What is being asked -> Given the material below, return only the lines starting at the line with "have h1 : g" and ending at the line with "above the index-2", exactly as they appear.

Start of Supplied information

import Literature.Topology.FourManifolds.HCobordismLevelConnectivityProofs
import Literature.Topology.FourManifolds.HCobordismMiddleStepProofs
import HarnessLib

/-!
# Wall 1964, Lemma 2, Morse-theoretic route: the level above the homological 2-handles and the
# top part are simply connected

Topic `Literature/Topology/FourManifolds` (fact seat
`provefact-Literature.Topology.FourManifolds.exists-68ee520c9a`, Wall 1964, Lemma 2,
`WallBoundingHandlebody.lean`; the `π₁` half of item 5 of the route recorded there: *"The level
`L` and `C` are simply connected (van Kampen through the handles: parts (1) and (3) of
`Cobordism.Milnor1965_simplyConnected_levels_holds`, to be re-derived for `K`, which is not an
h-cobordism)"*).  Everything here is **proved**; no named facts.

For a Morse function `g` on a 5-dimensional cobordism `(K; V, P)` with `V` simply connected,
all critical points of index `≥ 2`, and a non-critical level `m` below which all critical
points have index `2` (the output of `WallHandlebodyProgram.lean`):

* `Cobordism.IsMorseFunction.isSimplyConnected_level_of_index_two_below` — **the level
  `L = g⁻¹(m)` is simply connected**: `g⁻¹[0, m]` is `inl(V)` with cells of dimension `2`
  attached, so it is simply connected (Milnor 1965, PDF p. 56 via Thm. 3.14; the tree's
  `Cobordism.isSimplyConnected_slab_left`, part 1, from the degenerate slab `g⁻¹[0, 0] = inl V`);
  turning the triad about, `g⁻¹[0, m] = (1 - g)⁻¹[1 - m, 1]` is also `g⁻¹(m)` with cells of
  dimension `5 - 2 = 3` attached, so `g⁻¹(m)` is simply connected (part 2 of the same theorem,
  Remark 1 after Thm. 6.4).  This is Wall's "since the codimension of a disc `Dᵢ²` is 3, `C` is
  also simply-connected" for the boundary `∂H` of the handlebody.
* `Cobordism.IsMorseFunction.isSimplyConnected_slab_of_index_two_below` — **the top part
  `C = g⁻¹[m, b]` is simply connected** for every non-critical `b ∈ (m, 1)`: a slab over the
  simply connected level `g⁻¹(m)` with critical points of index `≥ 2` (the tree's
  `isSimplyConnected_slab_of_level`, Milnor's "`c_p c_q` is simply connected", PDF p. 53).

## References

* C. T. C. Wall, *On simply-connected 4-manifolds*, J. London Math. Soc. 39 (1964), proof of
  Lemma 2 (p. 144). [WallJLMS1964]
* J. Milnor, *Lectures on the h-cobordism theorem* (1965), Thm. 3.14 (PDF pp. 19–21),
  Remark 1 after Thm. 6.4 (PDF p. 38), proof of Thm. 7.8 (PDF p. 53), proof of Thm. 8.1
  (PDF p. 56). [MilnorHCobordism1965]
-/

open scoped Manifold ContDiff Topology
open Set Function

noncomputable section

universe u

namespace Literature.Topology.FourManifolds

/-- Local notation: `𝔼 n` is the model Euclidean space `EuclideanSpace ℝ (Fin n)`. -/
local notation "𝔼 " n:arg => EuclideanSpace ℝ (Fin n)

variable {V P : Type u} [TopologicalSpace V] [T2Space V] [SecondCountableTopology V]
  [ChartedSpace (𝔼 4) V] [IsManifold (𝓡 4) ∞ V] [CompactSpace V]
  [TopologicalSpace P] [T2Space P] [SecondCountableTopology P] [ChartedSpace (𝔼 4) P]
  [IsManifold (𝓡 4) ∞ P] [CompactSpace P]

omit [T2Space V] [SecondCountableTopology V] [IsManifold (𝓡 4) ∞ V] [CompactSpace V] [T2Space P]
  [SecondCountableTopology P] [IsManifold (𝓡 4) ∞ P] [CompactSpace P] in
/-- The incoming end `inl(V) = g⁻¹[0, 0]` of a cobordism with simply connected `V` is simply
connected. [folklore] -/
theorem Cobordism.IsMorseFunction.isSimplyConnected_preimage_Icc_zero_zero {d : Cobordism 4 V P}
    {g : d.W → ℝ} (hg : d.IsMorseFunction g) [SimplyConnectedSpace V] :
    IsSimplyConnected (g ⁻¹' Icc (0 : ℝ) 0) := by
  have h1 : g ⁻¹' Icc (0 : ℝ) 0 = range d.inl := by
    rw [← hg.preimage_zero]
    ext z; simp only [mem_preimage, mem_singleton_iff]
    exact ⟨fun h => le_antisymm h.2 h.1, fun h => ⟨h.ge, h.le⟩⟩
  rw [h1, ← image_univ, d.isSmoothEmbedding_inl.isEmbedding.isSimplyConnected_image]
  exact (Homeomorph.Set.univ V).toHomotopyEquiv.simplyConnectedSpace_iff.2 inferInstance

/-- **The level above the index-2 handles is simply connected** (Wall 1964, proof of Lemma 2:
`∂H` is simply connected; Milnor 1965, PDF p. 56 and Remark 1 p. 38 via Thm. 3.14, twice).
For a Morse function `g` on a 5-dimensional cobordism `(K; V, P)` with `V` simply connected
and a non-critical `m ∈ (0, 1)` below which every critical point has index `2`: `g⁻¹(m)` is
simply connected. [cite: MilnorHCobordism1965, proof of Thm. 8.1 (PDF p. 56) and Remark 1 after Thm. 6.4 (PDF p. 38), with Thm. 3.14] [cite: WallJLMS1964, proof of Lemma 2 (p. 144)] -/
theorem Cobordism.IsMorseFunction.isSimplyConnected_level_of_index_two_below {d : Cobordism 4 V P}
    {g : d.W → ℝ} (hg : d.IsMorseFunction g) [SimplyConnectedSpace V] {m : ℝ} (hm : m ∈ Ioo (0 : ℝ) 1)
    (hreg : ∀ z ∈ criticalSet (𝓡∂ (4 + 1)) g, g z ≠ m)
    (hidx : ∀ z ∈ criticalSet (𝓡∂ (4 + 1)) g, g z < m → morseIndex (𝓡∂ (4 + 1)) g z = 2) :
    IsSimplyConnected (g ⁻¹' {m}) := by
  obtain ⟨ξ, hξ⟩ := Cobordism.Milnor1965_exists_isGradientLike_holds (c := d) hg
  -- `g⁻¹[0, m]` is simply connected: `inl V` with 2-cells attached
  have hreg0 : ∀ z ∈ criticalSet (𝓡∂ (4 + 1)) g, g z ≠ 0 ∧ g z ≠ m := fun z hz =>
    ⟨(hg.apply_mem_Ioo_of_mem_criticalSet hz).1.ne', hreg z hz⟩
  have h0m : IsSimplyConnected (g ⁻¹' Icc (0 : ℝ) m) :=
    (Cobordism.isSimplyConnected_slab_left Cobordism.Milnor1965_deformationRetract_leftHandDiscs_holds
      Cobordism.Milnor1965_leftHandDisc_isDisc_holds hg ξ hξ le_rfl le_rfl hm.1 hm.2.le hreg0).1
      (fun z hz hzI => (hidx z hz hzI.2).ge) hg.isSimplyConnected_preimage_Icc_zero_zero
  -- turning about: `g⁻¹[0, m] = (1 - g)⁻¹[1 - m, 1]` is `g⁻¹(m)` with 3-cells attached
  have hg' : d.symm.IsMorseFunction (fun z => 1 - g z) := hg.symm
  have hξ' : IsGradientLike (𝓡∂ (4 + 1)) (fun z => 1 - g z) (⇑(-ξ)) := by
    rw [ContMDiffSection.coe_neg]
    exact hg.isGradientLike_const_sub_neg hξ 1
  have hcrit' := hg.criticalSet_one_sub
  have hset : (fun z : d.W => 1 - g z) ⁻¹' Icc (1 - m) 1 = g ⁻¹' Icc (0 : ℝ) m := by
    ext z; simp only [mem_preimage]; constructor <;> rintro ⟨h1, h2⟩ <;> constructor <;> linarith
  have hlev : (fun z : d.W => 1 - g z) ⁻¹' Icc (1 - m) (1 - m) = g ⁻¹' {m} := by
    ext z; simp only [mem_preimage, mem_singleton_iff]
    constructor
    · rintro ⟨h1, h2⟩; linarith
    · intro h; constructor <;> linarith
  have h0m' : IsSimplyConnected ((fun z : d.W => 1 - g z) ⁻¹' Icc (1 - m) 1) := by rw [hset]; exact h0m
  have hreg' : ∀ z ∈ criticalSet (𝓡∂ (4 + 1)) (fun z => 1 - g z), 1 - g z ≠ 1 - m ∧ 1 - g z ≠ 1 := by
    intro z hz
    have hz : z ∈ criticalSet (𝓡∂ (4 + 1)) g := (Set.ext_iff.1 hcrit' z).1 hz
    refine ⟨fun h => hreg z hz (by linarith), fun h => ?_⟩
    exact (hg.apply_mem_Ioo_of_mem_criticalSet hz).1.ne' (by linarith)
  have key := (Cobordism.isSimplyConnected_slab_left
    Cobordism.Milnor1965_deformationRetract_leftHandDiscs_holds
    Cobordism.Milnor1965_leftHandDisc_isDisc_holds hg' (-ξ) hξ' (a := 1 - m) (t := 1 - m) (b := 1)
    (by linarith [hm.2]) le_rfl (by linarith [hm.1]) le_rfl hreg').2
    (fun z hz hzI => by
      have hz : z ∈ criticalSet (𝓡∂ (4 + 1)) g := (Set.ext_iff.1 hcrit' z).1 hz
      have hlt : g z < m := by linarith [hzI.1]
      have hsum : morseIndex (𝓡∂ (4 + 1)) (fun z : d.W => 1 - g z) z +
          morseIndex (𝓡∂ (4 + 1)) g z = 4 + 1 := hg.morseIndex_one_sub_add hz
      have h2 := hidx z hz hlt
      show 3 ≤ morseIndex (𝓡∂ (4 + 1)) (fun z : d.W => 1 - g z) z
      omega)
    h0m'
  have key' : IsSimplyConnected ((fun z : d.W => 1 - g z) ⁻¹' Icc (1 - m) (1 - m)) := key
  rwa [hlev] at key'

/-- **The top part `C = g⁻¹[m, b]` is simply connected** (a slab over the simply connected level
`g⁻¹(m)` all of whose critical points have index `≥ 2`; the tree's
`isSimplyConnected_slab_of_level`, Milnor 1965, PDF p. 53). [cite: MilnorHCobordism1965, proof of Thm. 7.8 (PDF p. 53) and Remark 1 after Thm. 6.4 (PDF p. 38)] [cite: WallJLMS1964, proof of Lemma 2 (p. 144: "C is also simply-connected")] -/
theorem Cobordism.IsMorseFunction.isSimplyConnected_slab_of_index_two_below {d : Cobordism 4 V P}
    {g : d.W → ℝ} (hg : d.IsMorseFunction g) [SimplyConnectedSpace V] {m b : ℝ} (hm : m ∈ Ioo (0 : ℝ) 1)
    (hmb : m < b) (hb1 : b < 1)
    (hreg : ∀ z ∈ criticalSet (𝓡∂ (4 + 1)) g, g z ≠ m ∧ g z ≠ b)
    (h2 : ∀ z ∈ criticalSet (𝓡∂ (4 + 1)) g, 2 ≤ morseIndex (𝓡∂ (4 + 1)) g z)
    (hidx : ∀ z ∈ criticalSet (𝓡∂ (4 + 1)) g, g z < m → morseIndex (𝓡∂ (4 + 1)) g z = 2) :
    IsSimplyConnected (g ⁻¹' Icc m b) :=
  isSimplyConnected_slab_of_level hg hm.1 hmb hb1 hreg
    (hg.isSimplyConnected_level_of_index_two_below hm (fun z hz => (hreg z hz).1) hidx)
    (fun z hz _ => h2 z hz)

end Literature.Topology.FourManifolds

End of Supplied information

Output for this task ->
  have h1 : g ⁻¹' Icc (0 : ℝ) 0 = range d.inl := by
    rw [← hg.preimage_zero]
    ext z; simp only [mem_preimage, mem_singleton_iff]
    exact ⟨fun h => le_antisymm h.2 h.1, fun h => ⟨h.ge, h.le⟩⟩
  rw [h1, ← image_univ, d.isSmoothEmbedding_inl.isEmbedding.isSimplyConnected_image]
  exact (Homeomorph.Set.univ V).toHomotopyEquiv.simplyConnectedSpace_iff.2 inferInstance

/-- **The level above the index-2 handles is simply connected** (Wall 1964, proof of Lemma 2:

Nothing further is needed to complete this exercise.